• [REQUIRED ACTION]
Print every line of the listing below, starting with the line that holds "p.25 l.24] -/" and going on through the line that holds "[cite: Wu2026, (3.80) p.24 (ΔΦ_R", both included, and print nothing else.

• [THE RECORDS]
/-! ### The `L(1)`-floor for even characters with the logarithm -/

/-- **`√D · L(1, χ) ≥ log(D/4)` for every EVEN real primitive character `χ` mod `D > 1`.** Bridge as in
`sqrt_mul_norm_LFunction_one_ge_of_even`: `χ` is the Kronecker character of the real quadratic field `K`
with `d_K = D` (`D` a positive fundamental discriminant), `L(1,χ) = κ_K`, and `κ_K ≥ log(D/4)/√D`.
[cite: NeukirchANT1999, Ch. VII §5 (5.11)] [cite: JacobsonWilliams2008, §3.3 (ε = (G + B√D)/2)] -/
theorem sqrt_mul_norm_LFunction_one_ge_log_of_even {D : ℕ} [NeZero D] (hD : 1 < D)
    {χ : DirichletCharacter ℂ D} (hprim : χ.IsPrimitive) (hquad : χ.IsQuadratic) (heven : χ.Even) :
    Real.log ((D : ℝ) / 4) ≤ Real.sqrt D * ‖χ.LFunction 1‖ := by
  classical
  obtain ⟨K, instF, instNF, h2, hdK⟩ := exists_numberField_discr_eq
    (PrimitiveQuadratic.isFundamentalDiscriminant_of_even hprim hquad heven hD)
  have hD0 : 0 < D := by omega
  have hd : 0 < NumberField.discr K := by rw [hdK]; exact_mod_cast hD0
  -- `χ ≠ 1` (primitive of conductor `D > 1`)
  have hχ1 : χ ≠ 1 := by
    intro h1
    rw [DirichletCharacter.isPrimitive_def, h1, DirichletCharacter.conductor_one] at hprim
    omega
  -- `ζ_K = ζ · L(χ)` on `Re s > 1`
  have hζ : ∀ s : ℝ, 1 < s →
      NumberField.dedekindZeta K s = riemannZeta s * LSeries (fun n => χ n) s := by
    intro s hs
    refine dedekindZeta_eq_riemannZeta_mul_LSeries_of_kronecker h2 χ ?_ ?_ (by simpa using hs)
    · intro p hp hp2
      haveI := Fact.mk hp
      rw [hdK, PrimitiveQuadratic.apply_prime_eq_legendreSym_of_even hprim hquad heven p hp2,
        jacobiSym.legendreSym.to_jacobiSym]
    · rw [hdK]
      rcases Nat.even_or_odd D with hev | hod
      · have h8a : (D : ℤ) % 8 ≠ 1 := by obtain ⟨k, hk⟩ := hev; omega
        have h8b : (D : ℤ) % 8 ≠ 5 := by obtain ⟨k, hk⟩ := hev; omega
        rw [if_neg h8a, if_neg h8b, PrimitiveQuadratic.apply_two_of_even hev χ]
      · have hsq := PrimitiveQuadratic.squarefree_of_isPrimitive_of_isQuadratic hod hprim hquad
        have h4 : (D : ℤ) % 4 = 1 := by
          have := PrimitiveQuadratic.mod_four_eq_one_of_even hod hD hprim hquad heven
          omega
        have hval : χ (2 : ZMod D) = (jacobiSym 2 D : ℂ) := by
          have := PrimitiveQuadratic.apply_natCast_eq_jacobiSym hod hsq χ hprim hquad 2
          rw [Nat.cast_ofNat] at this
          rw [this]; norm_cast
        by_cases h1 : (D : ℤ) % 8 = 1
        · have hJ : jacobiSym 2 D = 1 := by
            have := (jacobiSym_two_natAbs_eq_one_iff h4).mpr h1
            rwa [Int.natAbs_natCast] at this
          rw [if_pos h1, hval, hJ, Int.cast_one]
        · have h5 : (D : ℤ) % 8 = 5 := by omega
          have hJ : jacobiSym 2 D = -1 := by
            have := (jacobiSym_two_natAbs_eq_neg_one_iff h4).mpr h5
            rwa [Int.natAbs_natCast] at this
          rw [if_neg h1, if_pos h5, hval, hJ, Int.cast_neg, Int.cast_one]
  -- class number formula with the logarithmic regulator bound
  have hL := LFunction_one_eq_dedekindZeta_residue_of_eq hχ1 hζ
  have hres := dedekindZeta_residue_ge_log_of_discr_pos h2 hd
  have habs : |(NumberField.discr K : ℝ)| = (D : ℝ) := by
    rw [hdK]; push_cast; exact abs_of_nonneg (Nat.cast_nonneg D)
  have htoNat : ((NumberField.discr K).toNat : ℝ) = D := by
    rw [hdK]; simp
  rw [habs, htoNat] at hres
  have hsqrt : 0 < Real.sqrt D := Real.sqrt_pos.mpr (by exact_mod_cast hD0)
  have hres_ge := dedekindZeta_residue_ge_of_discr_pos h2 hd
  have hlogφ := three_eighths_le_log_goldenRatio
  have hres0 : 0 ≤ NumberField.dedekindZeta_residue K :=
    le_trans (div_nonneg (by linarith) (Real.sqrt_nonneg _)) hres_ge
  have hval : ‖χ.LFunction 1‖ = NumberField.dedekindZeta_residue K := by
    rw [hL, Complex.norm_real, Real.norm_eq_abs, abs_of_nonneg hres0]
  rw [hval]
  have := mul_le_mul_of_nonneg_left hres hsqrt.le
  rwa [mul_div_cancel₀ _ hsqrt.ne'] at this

---

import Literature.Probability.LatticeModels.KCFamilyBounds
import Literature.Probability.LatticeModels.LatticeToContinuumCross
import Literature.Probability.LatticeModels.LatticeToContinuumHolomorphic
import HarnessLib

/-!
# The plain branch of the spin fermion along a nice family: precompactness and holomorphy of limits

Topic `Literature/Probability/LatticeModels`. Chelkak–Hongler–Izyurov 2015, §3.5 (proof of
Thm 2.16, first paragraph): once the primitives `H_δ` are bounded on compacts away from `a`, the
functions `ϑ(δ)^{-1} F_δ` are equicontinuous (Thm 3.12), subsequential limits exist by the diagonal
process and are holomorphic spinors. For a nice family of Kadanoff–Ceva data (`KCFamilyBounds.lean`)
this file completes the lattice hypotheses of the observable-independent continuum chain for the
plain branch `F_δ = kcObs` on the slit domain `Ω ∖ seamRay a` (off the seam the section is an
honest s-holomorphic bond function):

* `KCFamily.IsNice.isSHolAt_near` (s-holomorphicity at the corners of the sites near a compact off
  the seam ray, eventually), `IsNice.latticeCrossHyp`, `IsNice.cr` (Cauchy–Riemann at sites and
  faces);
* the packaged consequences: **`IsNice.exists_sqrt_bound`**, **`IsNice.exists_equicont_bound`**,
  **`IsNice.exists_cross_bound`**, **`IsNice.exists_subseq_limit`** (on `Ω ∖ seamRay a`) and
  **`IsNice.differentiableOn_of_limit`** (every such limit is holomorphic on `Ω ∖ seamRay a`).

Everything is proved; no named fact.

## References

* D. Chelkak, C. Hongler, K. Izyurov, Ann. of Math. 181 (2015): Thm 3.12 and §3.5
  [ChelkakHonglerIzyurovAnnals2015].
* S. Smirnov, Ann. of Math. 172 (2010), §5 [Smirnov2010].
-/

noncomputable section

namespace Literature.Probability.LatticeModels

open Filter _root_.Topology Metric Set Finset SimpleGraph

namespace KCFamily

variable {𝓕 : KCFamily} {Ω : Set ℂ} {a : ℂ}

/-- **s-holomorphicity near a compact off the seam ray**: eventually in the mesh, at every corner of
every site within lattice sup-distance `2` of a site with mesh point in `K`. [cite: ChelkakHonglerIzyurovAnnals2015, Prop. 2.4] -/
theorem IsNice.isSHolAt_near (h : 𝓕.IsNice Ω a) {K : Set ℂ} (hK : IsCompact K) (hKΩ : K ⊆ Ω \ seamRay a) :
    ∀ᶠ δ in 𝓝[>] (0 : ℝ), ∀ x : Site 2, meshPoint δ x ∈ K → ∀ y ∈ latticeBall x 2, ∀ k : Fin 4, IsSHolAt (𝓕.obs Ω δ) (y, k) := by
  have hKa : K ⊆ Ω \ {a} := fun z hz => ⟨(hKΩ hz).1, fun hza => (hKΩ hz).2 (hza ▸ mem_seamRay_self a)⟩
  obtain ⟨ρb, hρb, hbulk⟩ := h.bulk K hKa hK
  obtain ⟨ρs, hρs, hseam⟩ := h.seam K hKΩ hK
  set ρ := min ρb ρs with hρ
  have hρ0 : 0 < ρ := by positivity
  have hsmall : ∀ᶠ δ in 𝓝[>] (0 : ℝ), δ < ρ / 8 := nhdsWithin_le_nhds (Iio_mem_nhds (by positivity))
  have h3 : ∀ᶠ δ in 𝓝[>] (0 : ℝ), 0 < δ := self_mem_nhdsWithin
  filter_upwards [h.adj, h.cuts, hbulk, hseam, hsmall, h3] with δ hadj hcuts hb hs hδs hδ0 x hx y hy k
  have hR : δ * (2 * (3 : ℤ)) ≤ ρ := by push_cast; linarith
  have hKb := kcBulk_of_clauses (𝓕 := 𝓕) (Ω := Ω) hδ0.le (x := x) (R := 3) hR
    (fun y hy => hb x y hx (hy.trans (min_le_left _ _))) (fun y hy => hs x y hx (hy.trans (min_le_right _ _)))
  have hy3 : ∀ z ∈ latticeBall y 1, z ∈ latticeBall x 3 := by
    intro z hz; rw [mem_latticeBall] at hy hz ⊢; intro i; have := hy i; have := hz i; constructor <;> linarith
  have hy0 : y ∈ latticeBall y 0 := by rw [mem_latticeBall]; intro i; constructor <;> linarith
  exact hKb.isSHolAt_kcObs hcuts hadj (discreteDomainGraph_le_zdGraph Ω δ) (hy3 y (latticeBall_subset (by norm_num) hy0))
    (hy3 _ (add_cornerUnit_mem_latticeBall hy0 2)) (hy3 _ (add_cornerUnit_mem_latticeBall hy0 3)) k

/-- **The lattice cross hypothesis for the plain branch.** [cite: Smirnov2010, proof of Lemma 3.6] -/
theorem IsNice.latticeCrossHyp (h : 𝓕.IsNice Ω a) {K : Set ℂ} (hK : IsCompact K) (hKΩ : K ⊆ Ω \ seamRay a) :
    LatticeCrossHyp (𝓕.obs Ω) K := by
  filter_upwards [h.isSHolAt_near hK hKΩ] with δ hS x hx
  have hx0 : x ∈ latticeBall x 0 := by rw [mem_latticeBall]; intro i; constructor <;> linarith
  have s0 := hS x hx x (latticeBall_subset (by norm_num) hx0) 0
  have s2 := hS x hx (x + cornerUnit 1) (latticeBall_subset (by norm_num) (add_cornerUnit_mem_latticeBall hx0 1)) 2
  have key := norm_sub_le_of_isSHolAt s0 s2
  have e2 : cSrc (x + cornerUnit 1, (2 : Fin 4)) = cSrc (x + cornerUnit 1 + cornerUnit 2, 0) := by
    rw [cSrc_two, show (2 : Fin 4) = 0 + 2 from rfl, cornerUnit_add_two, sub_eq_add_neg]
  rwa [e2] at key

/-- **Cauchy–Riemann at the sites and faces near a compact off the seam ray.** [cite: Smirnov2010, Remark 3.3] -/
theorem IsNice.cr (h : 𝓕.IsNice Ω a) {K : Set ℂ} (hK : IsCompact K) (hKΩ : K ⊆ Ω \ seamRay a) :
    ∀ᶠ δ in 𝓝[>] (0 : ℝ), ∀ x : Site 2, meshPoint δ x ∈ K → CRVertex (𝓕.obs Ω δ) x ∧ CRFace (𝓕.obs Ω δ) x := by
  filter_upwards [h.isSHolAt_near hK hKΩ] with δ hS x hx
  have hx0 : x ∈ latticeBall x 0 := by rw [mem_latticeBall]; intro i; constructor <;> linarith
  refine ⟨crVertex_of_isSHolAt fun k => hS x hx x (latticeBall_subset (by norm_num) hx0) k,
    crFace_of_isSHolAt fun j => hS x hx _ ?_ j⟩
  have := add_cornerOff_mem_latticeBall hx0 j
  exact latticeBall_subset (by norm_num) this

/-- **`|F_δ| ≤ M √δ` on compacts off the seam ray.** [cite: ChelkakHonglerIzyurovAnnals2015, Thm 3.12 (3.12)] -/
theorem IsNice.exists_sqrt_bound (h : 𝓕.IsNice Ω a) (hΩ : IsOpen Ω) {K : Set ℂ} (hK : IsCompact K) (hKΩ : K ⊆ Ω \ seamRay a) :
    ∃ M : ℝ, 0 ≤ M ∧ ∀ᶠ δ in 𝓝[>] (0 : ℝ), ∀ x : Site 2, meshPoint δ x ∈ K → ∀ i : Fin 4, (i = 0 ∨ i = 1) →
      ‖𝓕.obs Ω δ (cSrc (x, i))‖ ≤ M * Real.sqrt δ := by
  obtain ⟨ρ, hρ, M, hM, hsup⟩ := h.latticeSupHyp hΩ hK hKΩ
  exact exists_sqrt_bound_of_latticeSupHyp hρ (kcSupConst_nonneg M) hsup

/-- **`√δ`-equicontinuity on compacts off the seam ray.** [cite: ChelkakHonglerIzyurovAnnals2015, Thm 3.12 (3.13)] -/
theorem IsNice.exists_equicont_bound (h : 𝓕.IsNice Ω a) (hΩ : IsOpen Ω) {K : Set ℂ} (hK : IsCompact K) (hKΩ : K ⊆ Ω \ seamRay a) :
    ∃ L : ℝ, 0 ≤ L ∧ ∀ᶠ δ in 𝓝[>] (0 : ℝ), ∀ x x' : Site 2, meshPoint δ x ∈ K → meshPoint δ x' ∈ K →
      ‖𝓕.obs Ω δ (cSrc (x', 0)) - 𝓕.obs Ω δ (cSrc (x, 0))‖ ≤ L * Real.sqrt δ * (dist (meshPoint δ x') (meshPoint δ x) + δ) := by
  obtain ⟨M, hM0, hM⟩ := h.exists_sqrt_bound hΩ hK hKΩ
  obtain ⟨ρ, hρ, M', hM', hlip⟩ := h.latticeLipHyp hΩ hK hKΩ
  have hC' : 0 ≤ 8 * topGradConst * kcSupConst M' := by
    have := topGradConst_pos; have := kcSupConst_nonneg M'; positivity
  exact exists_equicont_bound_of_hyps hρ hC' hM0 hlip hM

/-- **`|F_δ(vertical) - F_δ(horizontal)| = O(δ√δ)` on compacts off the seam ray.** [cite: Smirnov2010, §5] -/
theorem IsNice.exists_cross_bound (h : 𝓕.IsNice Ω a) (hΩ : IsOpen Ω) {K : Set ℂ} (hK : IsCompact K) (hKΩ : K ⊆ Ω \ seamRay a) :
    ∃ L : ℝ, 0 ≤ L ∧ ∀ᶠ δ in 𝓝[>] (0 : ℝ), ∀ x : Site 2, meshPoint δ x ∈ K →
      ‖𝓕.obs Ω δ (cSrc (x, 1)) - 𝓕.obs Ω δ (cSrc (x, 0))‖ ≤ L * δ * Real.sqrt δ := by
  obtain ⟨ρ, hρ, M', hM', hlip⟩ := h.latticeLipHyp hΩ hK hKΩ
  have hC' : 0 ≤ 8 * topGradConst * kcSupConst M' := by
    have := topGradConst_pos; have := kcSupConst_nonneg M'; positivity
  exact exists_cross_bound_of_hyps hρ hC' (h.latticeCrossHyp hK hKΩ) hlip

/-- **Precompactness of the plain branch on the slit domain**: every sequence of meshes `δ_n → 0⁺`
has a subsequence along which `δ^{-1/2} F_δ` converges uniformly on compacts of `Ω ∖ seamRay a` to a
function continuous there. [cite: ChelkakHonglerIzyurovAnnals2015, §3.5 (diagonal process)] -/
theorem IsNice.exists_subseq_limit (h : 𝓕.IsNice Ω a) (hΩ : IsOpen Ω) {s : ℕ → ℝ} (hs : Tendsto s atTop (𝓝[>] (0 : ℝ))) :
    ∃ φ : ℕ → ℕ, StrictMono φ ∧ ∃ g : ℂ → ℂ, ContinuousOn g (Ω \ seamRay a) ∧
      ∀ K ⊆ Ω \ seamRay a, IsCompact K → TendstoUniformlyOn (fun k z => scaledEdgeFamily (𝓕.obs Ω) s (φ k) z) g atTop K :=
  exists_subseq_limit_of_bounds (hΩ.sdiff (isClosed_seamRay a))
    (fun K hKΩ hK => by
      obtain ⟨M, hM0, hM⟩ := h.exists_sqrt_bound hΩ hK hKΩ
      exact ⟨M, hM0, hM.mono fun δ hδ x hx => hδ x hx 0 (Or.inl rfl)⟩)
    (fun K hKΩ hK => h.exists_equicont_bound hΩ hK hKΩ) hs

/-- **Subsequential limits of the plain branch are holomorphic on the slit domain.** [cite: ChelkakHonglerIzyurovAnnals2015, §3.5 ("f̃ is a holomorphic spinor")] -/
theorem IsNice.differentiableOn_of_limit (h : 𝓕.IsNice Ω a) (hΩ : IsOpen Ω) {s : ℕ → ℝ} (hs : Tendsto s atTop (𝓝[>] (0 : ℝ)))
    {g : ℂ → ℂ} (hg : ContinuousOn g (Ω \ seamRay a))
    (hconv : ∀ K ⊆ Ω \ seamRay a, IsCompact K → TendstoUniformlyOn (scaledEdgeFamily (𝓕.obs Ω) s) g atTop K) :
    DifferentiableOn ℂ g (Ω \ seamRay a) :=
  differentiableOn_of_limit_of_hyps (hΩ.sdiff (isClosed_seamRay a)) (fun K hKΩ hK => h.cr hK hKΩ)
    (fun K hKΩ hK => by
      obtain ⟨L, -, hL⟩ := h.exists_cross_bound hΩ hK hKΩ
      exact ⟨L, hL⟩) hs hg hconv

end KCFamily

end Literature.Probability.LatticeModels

---

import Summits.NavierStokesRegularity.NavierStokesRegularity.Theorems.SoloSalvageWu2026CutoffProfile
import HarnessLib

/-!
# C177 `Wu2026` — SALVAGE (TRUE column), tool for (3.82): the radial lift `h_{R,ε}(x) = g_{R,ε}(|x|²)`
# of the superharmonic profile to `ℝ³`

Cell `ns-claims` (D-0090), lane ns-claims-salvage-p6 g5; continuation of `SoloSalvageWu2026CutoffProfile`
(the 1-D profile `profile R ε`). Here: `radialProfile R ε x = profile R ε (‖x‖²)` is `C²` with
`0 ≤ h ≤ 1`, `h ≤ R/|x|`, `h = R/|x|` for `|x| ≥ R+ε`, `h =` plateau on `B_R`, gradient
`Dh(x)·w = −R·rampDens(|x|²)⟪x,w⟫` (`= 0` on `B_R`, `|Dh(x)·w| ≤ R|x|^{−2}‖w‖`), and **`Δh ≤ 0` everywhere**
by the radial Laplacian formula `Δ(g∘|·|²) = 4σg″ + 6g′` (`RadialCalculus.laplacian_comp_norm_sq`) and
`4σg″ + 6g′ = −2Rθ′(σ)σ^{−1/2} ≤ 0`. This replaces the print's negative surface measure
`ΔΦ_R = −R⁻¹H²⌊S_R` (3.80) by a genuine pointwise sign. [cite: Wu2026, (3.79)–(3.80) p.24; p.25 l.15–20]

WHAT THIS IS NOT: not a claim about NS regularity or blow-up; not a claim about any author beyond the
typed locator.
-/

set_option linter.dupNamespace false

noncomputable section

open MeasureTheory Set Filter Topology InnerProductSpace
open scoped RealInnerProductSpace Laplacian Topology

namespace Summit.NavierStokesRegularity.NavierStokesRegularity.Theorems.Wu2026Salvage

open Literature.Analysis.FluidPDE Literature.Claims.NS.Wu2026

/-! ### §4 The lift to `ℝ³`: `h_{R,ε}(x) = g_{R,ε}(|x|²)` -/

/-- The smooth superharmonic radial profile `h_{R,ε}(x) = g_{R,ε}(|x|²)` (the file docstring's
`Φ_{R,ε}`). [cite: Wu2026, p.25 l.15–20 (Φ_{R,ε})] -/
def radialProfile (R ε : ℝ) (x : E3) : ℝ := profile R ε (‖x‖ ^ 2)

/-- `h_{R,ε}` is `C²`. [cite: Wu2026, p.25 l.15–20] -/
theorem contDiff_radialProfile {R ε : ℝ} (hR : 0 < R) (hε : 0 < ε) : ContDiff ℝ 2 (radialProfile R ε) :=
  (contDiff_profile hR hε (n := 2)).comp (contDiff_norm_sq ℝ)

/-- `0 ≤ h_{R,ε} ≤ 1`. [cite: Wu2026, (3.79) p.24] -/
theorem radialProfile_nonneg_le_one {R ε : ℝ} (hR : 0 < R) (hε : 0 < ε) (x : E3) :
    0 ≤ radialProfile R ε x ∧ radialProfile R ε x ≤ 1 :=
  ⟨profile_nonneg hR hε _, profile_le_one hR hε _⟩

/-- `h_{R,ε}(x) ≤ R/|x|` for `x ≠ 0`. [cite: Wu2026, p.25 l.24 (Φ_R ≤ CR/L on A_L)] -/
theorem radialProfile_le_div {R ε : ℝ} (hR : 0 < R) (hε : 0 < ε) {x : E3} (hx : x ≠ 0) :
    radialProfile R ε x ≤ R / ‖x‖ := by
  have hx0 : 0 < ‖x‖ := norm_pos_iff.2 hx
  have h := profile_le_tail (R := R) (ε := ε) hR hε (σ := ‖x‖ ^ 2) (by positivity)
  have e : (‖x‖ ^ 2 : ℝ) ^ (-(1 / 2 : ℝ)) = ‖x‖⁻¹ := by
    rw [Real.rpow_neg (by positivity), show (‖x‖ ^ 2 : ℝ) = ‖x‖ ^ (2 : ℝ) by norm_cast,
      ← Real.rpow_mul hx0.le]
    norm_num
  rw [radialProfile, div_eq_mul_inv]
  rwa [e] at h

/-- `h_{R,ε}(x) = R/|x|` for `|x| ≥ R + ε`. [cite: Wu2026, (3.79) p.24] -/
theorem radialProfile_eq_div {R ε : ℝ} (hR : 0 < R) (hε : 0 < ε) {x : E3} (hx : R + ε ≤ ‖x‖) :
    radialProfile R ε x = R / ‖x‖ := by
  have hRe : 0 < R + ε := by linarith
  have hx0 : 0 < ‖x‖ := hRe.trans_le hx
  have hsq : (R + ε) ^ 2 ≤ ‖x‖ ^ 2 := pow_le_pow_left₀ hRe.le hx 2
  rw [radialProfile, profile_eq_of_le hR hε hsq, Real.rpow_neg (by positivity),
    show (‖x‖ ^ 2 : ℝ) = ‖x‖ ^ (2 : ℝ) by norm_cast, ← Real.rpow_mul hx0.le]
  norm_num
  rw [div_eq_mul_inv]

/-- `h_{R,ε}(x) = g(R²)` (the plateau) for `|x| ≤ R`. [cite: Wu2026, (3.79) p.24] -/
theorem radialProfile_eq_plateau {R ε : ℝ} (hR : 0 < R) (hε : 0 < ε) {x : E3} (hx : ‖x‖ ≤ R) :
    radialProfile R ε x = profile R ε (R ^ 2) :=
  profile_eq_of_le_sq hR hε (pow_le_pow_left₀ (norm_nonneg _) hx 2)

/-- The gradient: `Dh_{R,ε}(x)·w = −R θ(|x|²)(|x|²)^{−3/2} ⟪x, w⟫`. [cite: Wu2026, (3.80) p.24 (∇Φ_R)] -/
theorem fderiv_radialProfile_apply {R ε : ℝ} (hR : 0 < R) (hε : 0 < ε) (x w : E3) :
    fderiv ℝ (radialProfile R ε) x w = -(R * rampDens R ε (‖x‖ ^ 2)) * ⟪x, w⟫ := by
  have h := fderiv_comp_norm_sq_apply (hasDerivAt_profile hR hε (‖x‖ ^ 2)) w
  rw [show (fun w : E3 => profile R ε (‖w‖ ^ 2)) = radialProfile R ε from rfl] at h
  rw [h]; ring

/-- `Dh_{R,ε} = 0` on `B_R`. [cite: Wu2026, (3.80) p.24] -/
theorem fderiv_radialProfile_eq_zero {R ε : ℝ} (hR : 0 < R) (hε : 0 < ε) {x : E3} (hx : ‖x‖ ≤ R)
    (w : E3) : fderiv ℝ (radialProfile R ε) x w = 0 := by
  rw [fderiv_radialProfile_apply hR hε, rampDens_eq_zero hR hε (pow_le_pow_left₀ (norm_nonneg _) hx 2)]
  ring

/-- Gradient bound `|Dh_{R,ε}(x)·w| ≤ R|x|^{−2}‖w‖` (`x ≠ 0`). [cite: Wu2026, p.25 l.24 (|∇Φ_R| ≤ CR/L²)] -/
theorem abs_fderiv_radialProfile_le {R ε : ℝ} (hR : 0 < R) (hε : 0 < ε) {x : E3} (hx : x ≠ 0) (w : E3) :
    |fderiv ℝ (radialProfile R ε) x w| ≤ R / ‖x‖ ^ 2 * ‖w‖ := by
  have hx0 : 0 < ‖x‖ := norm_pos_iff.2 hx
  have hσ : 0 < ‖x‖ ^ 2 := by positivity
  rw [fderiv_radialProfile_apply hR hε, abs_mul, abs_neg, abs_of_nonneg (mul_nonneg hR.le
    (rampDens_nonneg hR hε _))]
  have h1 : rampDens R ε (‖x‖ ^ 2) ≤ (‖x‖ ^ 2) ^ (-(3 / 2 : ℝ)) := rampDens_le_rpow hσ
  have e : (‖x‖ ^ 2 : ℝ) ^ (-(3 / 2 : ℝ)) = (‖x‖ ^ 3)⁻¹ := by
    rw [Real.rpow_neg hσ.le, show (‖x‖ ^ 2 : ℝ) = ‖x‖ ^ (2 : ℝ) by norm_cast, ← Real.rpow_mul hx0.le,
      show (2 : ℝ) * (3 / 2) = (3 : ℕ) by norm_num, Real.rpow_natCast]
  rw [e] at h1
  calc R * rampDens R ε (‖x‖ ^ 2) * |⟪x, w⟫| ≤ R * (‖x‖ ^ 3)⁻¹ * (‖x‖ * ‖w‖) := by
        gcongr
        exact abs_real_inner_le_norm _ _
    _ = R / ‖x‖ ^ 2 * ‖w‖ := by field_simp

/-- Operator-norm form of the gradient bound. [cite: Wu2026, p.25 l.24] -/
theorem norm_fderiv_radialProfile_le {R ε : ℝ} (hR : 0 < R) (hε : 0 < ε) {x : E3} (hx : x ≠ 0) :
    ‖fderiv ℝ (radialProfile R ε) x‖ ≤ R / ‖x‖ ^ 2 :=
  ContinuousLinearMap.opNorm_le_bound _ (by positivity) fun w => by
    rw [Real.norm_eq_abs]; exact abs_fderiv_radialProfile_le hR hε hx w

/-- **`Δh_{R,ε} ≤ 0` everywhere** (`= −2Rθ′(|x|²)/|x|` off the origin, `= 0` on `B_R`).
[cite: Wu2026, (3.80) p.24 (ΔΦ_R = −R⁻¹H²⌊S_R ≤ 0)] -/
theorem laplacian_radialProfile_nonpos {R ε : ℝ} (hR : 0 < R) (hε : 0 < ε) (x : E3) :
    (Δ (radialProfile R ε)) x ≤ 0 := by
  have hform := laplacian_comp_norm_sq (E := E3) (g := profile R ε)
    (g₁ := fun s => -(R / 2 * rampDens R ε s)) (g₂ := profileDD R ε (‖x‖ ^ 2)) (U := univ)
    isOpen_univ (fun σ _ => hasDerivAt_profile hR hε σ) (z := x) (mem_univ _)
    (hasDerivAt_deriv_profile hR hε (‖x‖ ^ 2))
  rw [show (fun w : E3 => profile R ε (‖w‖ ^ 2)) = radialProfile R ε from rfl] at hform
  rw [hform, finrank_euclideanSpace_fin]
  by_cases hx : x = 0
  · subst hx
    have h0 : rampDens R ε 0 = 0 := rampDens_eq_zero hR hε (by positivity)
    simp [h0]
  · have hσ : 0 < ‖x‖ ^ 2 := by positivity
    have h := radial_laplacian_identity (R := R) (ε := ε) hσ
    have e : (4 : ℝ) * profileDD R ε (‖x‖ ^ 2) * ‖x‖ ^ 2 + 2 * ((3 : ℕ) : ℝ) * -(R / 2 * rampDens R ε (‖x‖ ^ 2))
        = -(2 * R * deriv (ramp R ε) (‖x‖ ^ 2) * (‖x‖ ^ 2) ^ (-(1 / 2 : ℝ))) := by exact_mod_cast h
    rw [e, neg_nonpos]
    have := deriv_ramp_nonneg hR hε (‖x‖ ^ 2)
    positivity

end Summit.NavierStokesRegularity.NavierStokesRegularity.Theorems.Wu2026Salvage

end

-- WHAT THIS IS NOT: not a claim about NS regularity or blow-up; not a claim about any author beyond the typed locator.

• [OUTPUT]
/-- Operator-norm form of the gradient bound. [cite: Wu2026, p.25 l.24] -/
theorem norm_fderiv_radialProfile_le {R ε : ℝ} (hR : 0 < R) (hε : 0 < ε) {x : E3} (hx : x ≠ 0) :
    ‖fderiv ℝ (radialProfile R ε) x‖ ≤ R / ‖x‖ ^ 2 :=
  ContinuousLinearMap.opNorm_le_bound _ (by positivity) fun w => by
    rw [Real.norm_eq_abs]; exact abs_fderiv_radialProfile_le hR hε hx w

/-- **`Δh_{R,ε} ≤ 0` everywhere** (`= −2Rθ′(|x|²)/|x|` off the origin, `= 0` on `B_R`).
[cite: Wu2026, (3.80) p.24 (ΔΦ_R = −R⁻¹H²⌊S_R ≤ 0)] -/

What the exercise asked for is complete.